Steph Curry and Kevin Durant, Warriors
Don’t shed a tear for Golden State’s dynamic duo, they’ll be just fine substituting championships for MVP trophies. Unless either misses multiple months, they are likely to cancel each other out for the league’s top honor. Perhaps Durant will lift the trophy in Los Angeles or New York next season, or maybe Curry will keep the Warriors machine on cruise control in a post-Durant world. For now, they’ll let other stars battle for MVP.
Before we completely dismiss the pair, we should take a second to remark on their outstanding 2018-19 campaigns. Durant is a shade above Curry at 28.6 points per game, his best mark since coming to the Bay. He averaged 33.7 points per game during Curry’s 11 game absence in November, scoring 144 points in a three-game stretch. The Oklahoma City version of Durant is still available when needed.
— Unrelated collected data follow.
/-! ### The basic sequences `u^{(μ)}(a)_i = i^{(μ)} a^{i−μ}` -/

/-- The basic linear recurrence sequences `u^{(μ)}(a) = (i^{(μ)} a^{i−μ})_{i ∈ ℕ}`,
`i^{(μ)} = i(i−1)⋯(i−μ+1)` the falling factorial (so the term vanishes for `i < μ`, where the
truncated exponent is immaterial). [cite: NguyenRoy2016, Lemma 7 (proof, the sequences u^{(μ,ν)})] -/
def wseq (μ : ℕ) (a : ℂ) : ℕ → ℂ := fun i => (Nat.descFactorial i μ : ℂ) * a ^ (i - μ)

/-- `u^{(μ)}(a)_i = i^{(μ)} a^{i−μ}`. [folklore] -/
theorem wseq_apply (μ : ℕ) (a : ℂ) (i : ℕ) : wseq μ a i = (Nat.descFactorial i μ : ℂ) * a ^ (i - μ) :=
  rfl

/-- Initial terms: `u^{(μ)}(a)_0 = δ_{μ,0}`. [cite: NguyenRoy2016, Lemma 7 (proof)] -/
theorem wseq_apply_zero (μ : ℕ) (a : ℂ) : wseq μ a 0 = if μ = 0 then 1 else 0 := by
  rcases μ with _ | μ
  · simp [wseq]
  · simp [wseq]

/-- **`(τ − a) u^{(μ+1)} = (μ + 1) u^{(μ)}`** (Nguyen–Roy: "`(τ−α_ν)^m u^{(μ,ν)} = μ^{(m)} u^{(μ−m,ν)}`",
case `m = 1`). [cite: NguyenRoy2016, Lemma 7 (proof)] -/
theorem aeval_X_sub_C_wseq_succ (μ : ℕ) (a : ℂ) :
    aeval shiftOp (X - C a) (wseq (μ + 1) a) = (μ + 1 : ℂ) • wseq μ a := by
  funext i
  rw [aeval_X_sub_C_shiftOp_apply, Pi.smul_apply, smul_eq_mul, wseq_apply, wseq_apply, wseq_apply,
    Nat.succ_descFactorial_succ, Nat.descFactorial_succ, Nat.add_sub_add_right]
  rcases lt_trichotomy i μ with h | rfl | h
  · rw [Nat.descFactorial_eq_zero_iff_lt.mpr h]
    simp
  · rw [Nat.sub_self]
    push_cast
    ring
  · obtain ⟨k, rfl⟩ := Nat.exists_eq_add_of_lt h
    have e1 : μ + k + 1 - μ = k + 1 := by omega
    have e2 : μ + k + 1 - (μ + 1) = k := by omega
    rw [e1, e2]
    push_cast
    ring

/-- **`(τ − a) u^{(0)} = 0`**. [cite: NguyenRoy2016, Lemma 7 (proof)] -/
theorem aeval_X_sub_C_wseq_zero (a : ℂ) : aeval shiftOp (X - C a) (wseq 0 a) = 0 := by
  funext i
  rw [aeval_X_sub_C_shiftOp_apply, wseq_apply, wseq_apply]
  simp [pow_succ]
  ring

/-- **`(τ − a)^k u^{(μ)} = μ^{(k)} u^{(μ−k)}` for `k ≤ μ`.** [cite: NguyenRoy2016, Lemma 7 (proof)] -/
theorem aeval_X_sub_C_pow_wseq_of_le {k μ : ℕ} (hk : k ≤ μ) (a : ℂ) :
    aeval shiftOp ((X - C a) ^ k) (wseq μ a) = (Nat.descFactorial μ k : ℂ) • wseq (μ - k) a := by
  induction k generalizing μ with
  | zero => simp
  | succ k ih =>
    obtain ⟨μ, rfl⟩ : ∃ μ', μ = μ' + 1 := ⟨μ - 1, by omega⟩
    rw [pow_succ, map_mul, Module.End.mul_apply, aeval_X_sub_C_wseq_succ, map_smul,
      ih (by omega), smul_smul, Nat.succ_descFactorial_succ, Nat.add_sub_add_right]
    push_cast
    ring_nf

/-- **`(τ − a)^k u^{(μ)} = 0` for `k > μ`** (so `(τ − a)^m` annihilates `u^{(μ)}` for `μ < m`).
[cite: NguyenRoy2016, Lemma 7 (proof, "(τ−α_ν)^{m_ν} annihilates u^{(μ,ν)}")] -/
theorem aeval_X_sub_C_pow_wseq_of_lt {k μ : ℕ} (hk : μ < k) (a : ℂ) :
    aeval shiftOp ((X - C a) ^ k) (wseq μ a) = 0 := by
  obtain ⟨j, rfl⟩ := Nat.exists_eq_add_of_lt hk
  rw [show μ + j + 1 = (j + 1) + μ by ring, pow_add, map_mul, Module.End.mul_apply,
    aeval_X_sub_C_pow_wseq_of_le le_rfl, map_smul, Nat.sub_self, pow_succ, map_mul,
    Module.End.mul_apply, aeval_X_sub_C_wseq_zero, map_zero, smul_zero]

/-- **Initial terms: `((τ − a)^k u^{(μ)})_0 = μ! δ_{k,μ}`.** [cite: NguyenRoy2016, Lemma 7 (proof)] -/
theorem aeval_X_sub_C_pow_wseq_zero (k μ : ℕ) (a : ℂ) :
    aeval shiftOp ((X - C a) ^ k) (wseq μ a) 0 = if k = μ then (μ.factorial : ℂ) else 0 := by
  rcases le_or_gt k μ with h | h
  · rw [aeval_X_sub_C_pow_wseq_of_le h, Pi.smul_apply, smul_eq_mul, wseq_apply_zero]
    by_cases hk : k = μ
    · subst hk
      simp [Nat.descFactorial_self]
    · have : μ - k ≠ 0 := by omega
      rw [if_neg this, if_neg hk, mul_zero]
  · rw [aeval_X_sub_C_pow_wseq_of_lt h, Pi.zero_apply, if_neg (by omega)]

/-! ### Roy's Lemma 3.2: the truncated inverse of `∏ (1 − rᵢ X)` -/

/-- Sharp coefficient bound for a non-empty product of geometric series with ratios of modulus
`≤ 1`: `|[Xᵃ] ∏_{j ∈ s} ∑_b u_jᵇ Xᵇ| ≤ C(a + #s − 1, #s − 1)`, the coefficient of `(1 − X)^{−#s}`
(induction on `s`, hockey-stick identity). [cite: Roy2013, Lemma 3.2 (proof)] -/
theorem norm_coeff_prod_geomSeries_le_choose {ι : Type*} [DecidableEq ι] {s : Finset ι}
    (hs : s.Nonempty) (u : ι → ℂ) (hu : ∀ j ∈ s, ‖u j‖ ≤ 1) (a : ℕ) :
    ‖PowerSeries.coeff a (∏ j ∈ s, Literature.Analysis.Complex.PowerSum.geomSeries (u j))‖ ≤
      ((a + s.card - 1).choose (s.card - 1) : ℝ) := by
  induction hs using Finset.Nonempty.cons_induction generalizing a with
  | singleton i =>
    simp only [prod_singleton, card_singleton, Nat.add_sub_cancel, Nat.sub_self, Nat.choose_zero_right,
      Nat.cast_one, Literature.Analysis.Complex.PowerSum.geomSeries, PowerSeries.coeff_mk, norm_pow]
    exact pow_le_one₀ (norm_nonneg _) (hu i (mem_singleton_self i))
  | cons i s hi hs ih =>
    rw [prod_cons, mul_comm, PowerSeries.coeff_mul, card_cons hi]
    have hui : ‖u i‖ ≤ 1 := hu i (mem_cons_self i s)
    have hus : ∀ j ∈ s, ‖u j‖ ≤ 1 := fun j hj => hu j (mem_cons.mpr (Or.inr hj))
    have hcard : 1 ≤ s.card := card_pos.mpr hs
    calc ‖∑ p ∈ antidiagonal a, PowerSeries.coeff p.1
            (∏ j ∈ s, Literature.Analysis.Complex.PowerSum.geomSeries (u j)) *
            PowerSeries.coeff p.2 (Literature.Analysis.Complex.PowerSum.geomSeries (u i))‖
        ≤ ∑ p ∈ antidiagonal a, ‖PowerSeries.coeff p.1
            (∏ j ∈ s, Literature.Analysis.Complex.PowerSum.geomSeries (u j)) *
            PowerSeries.coeff p.2 (Literature.Analysis.Complex.PowerSum.geomSeries (u i))‖ :=
          norm_sum_le _ _
      _ ≤ ∑ p ∈ antidiagonal a, ((p.1 + s.card - 1).choose (s.card - 1) : ℝ) := by
          refine sum_le_sum fun p _ => ?_
          rw [norm_mul]
          have h2 : ‖PowerSeries.coeff p.2
              (Literature.Analysis.Complex.PowerSum.geomSeries (u i))‖ ≤ 1 := by
            simp only [Literature.Analysis.Complex.PowerSum.geomSeries, PowerSeries.coeff_mk, norm_pow]
            exact pow_le_one₀ (norm_nonneg _) hui
          calc _ ≤ ((p.1 + s.card - 1).choose (s.card - 1) : ℝ) * 1 :=
                mul_le_mul (ih hus p.1) h2 (norm_nonneg _) (Nat.cast_nonneg _)
            _ = _ := mul_one _
      _ = ∑ k ∈ range (a + 1), ((k + (s.card - 1)).choose (s.card - 1) : ℝ) := by
          rw [Finset.Nat.sum_antidiagonal_eq_sum_range_succ_mk]
          refine sum_congr rfl fun k _ => ?_
          congr 2
          omega
      _ = ((a + (s.card + 1) - 1).choose (s.card + 1 - 1) : ℝ) := by
          have h := Nat.sum_range_add_choose a (s.card - 1)
          rw [show s.card - 1 + 1 = s.card from Nat.sub_add_cancel hcard] at h
          rw [show a + (s.card + 1) - 1 = a + (s.card - 1) + 1 by omega,
            show s.card + 1 - 1 = s.card by omega]
          exact_mod_cast h

/-- Coefficients of a composition with `RX`: `[Xᵏ] p(RX) = p_k Rᵏ`. [folklore] -/
theorem coeff_comp_C_mul_X (p : ℂ[X]) (R : ℂ) (k : ℕ) : (p.comp (C R * X)).coeff k = p.coeff k * R ^ k := by
  rw [comp_eq_sum_left, Polynomial.sum_def, finsetSum_coeff]
  simp_rw [mul_pow, ← C_pow, ← mul_assoc, ← C_mul, coeff_C_mul_X_pow]
  rw [Finset.sum_ite_eq]
  split_ifs with h
  · rfl
  · rw [notMem_support_iff.mp h, zero_mul]

/-- Length of a composition with `RX`, `|R| ≥ 1`: `𝓛(p(RX)) ≤ 𝓛(p) |R|^{deg p}`; more precisely
`𝓛(p(RX)) = ∑ |p_k| |R|ᵏ`. [folklore] -/
theorem ulen_comp_C_mul_X (p : ℂ[X]) (R : ℂ) (hR : R ≠ 0) :
    ulen (p.comp (C R * X)) = ∑ k ∈ range (p.natDegree + 1), ‖p.coeff k‖ * ‖R‖ ^ k := by
  have hN : (p.comp (C R * X)).natDegree < p.natDegree + 1 := by
    refine Nat.lt_succ_of_le ((natDegree_comp_le).trans ?_)
    rw [natDegree_C_mul_X R hR, mul_one]
  rw [ulen_eq_sum_range hN]
  exact sum_congr rfl fun k _ => by rw [coeff_comp_C_mul_X, norm_mul, norm_pow]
As for Curry, he’s cruised to 4.9 made threes per game at 44.9% from beyond the arc. His gravity still collapses defenses and his deep threes still break their heart. He’s become a legitimate terror off the ball, an expert at flying off baseline screens and losing his defender in a crowd of bigs. Curry is a delight to watch. He’s shooting 91.1% from the line and 48.1% from the field. The 50-45-90 club is in play, a feat only reached by Steve Nash, Steve Kerr and Curry in 2015-16 among players with over 1,000 minutes. Keep an eye on Curry’s percentages as the year continues.
Curry and Durant will likely have to wait for their next MVP. Their next championship, however, should come in June.